#### Directions for this task:
Each record that follows is to be reproduced verbatim.

#### Provided records:
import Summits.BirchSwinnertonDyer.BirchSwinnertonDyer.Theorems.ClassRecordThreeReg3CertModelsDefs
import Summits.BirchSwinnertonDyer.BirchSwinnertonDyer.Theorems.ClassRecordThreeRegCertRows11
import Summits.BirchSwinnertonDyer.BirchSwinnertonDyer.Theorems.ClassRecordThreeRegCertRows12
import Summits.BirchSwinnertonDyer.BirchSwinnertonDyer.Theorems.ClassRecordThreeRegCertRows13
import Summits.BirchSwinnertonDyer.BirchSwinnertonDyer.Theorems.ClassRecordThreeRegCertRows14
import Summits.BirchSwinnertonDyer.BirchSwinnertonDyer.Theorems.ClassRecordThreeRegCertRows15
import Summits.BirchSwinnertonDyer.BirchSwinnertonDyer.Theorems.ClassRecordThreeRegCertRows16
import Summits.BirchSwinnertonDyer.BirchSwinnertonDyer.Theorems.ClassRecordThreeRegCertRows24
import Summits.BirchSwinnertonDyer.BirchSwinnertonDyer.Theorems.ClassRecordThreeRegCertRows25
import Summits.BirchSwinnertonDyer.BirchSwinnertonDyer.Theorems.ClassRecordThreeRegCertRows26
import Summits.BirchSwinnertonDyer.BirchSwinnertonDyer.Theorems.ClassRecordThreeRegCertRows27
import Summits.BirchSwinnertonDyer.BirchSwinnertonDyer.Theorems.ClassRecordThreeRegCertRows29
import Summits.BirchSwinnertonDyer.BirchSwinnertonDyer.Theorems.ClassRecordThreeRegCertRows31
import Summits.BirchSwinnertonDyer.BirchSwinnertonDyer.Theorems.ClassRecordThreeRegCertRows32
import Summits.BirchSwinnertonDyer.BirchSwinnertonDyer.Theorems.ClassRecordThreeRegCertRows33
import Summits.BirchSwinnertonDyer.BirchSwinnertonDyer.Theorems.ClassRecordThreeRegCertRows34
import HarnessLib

#### Result of the exercise:
import Summits.BirchSwinnertonDyer.BirchSwinnertonDyer.Theorems.ClassRecordThreeReg3CertModelsDefs
import Summits.BirchSwinnertonDyer.BirchSwinnertonDyer.Theorems.ClassRecordThreeRegCertRows11
import Summits.BirchSwinnertonDyer.BirchSwinnertonDyer.Theorems.ClassRecordThreeRegCertRows12
import Summits.BirchSwinnertonDyer.BirchSwinnertonDyer.Theorems.ClassRecordThreeRegCertRows13
import Summits.BirchSwinnertonDyer.BirchSwinnertonDyer.Theorems.ClassRecordThreeRegCertRows14
import Summits.BirchSwinnertonDyer.BirchSwinnertonDyer.Theorems.ClassRecordThreeRegCertRows15
import Summits.BirchSwinnertonDyer.BirchSwinnertonDyer.Theorems.ClassRecordThreeRegCertRows16
import Summits.BirchSwinnertonDyer.BirchSwinnertonDyer.Theorems.ClassRecordThreeRegCertRows24
import Summits.BirchSwinnertonDyer.BirchSwinnertonDyer.Theorems.ClassRecordThreeRegCertRows25
import Summits.BirchSwinnertonDyer.BirchSwinnertonDyer.Theorems.ClassRecordThreeRegCertRows26
import Summits.BirchSwinnertonDyer.BirchSwinnertonDyer.Theorems.ClassRecordThreeRegCertRows27
import Summits.BirchSwinnertonDyer.BirchSwinnertonDyer.Theorems.ClassRecordThreeRegCertRows29
import Summits.BirchSwinnertonDyer.BirchSwinnertonDyer.Theorems.ClassRecordThreeRegCertRows31
import Summits.BirchSwinnertonDyer.BirchSwinnertonDyer.Theorems.ClassRecordThreeRegCertRows32
import Summits.BirchSwinnertonDyer.BirchSwinnertonDyer.Theorems.ClassRecordThreeRegCertRows33
import Summits.BirchSwinnertonDyer.BirchSwinnertonDyer.Theorems.ClassRecordThreeRegCertRows34
import HarnessLib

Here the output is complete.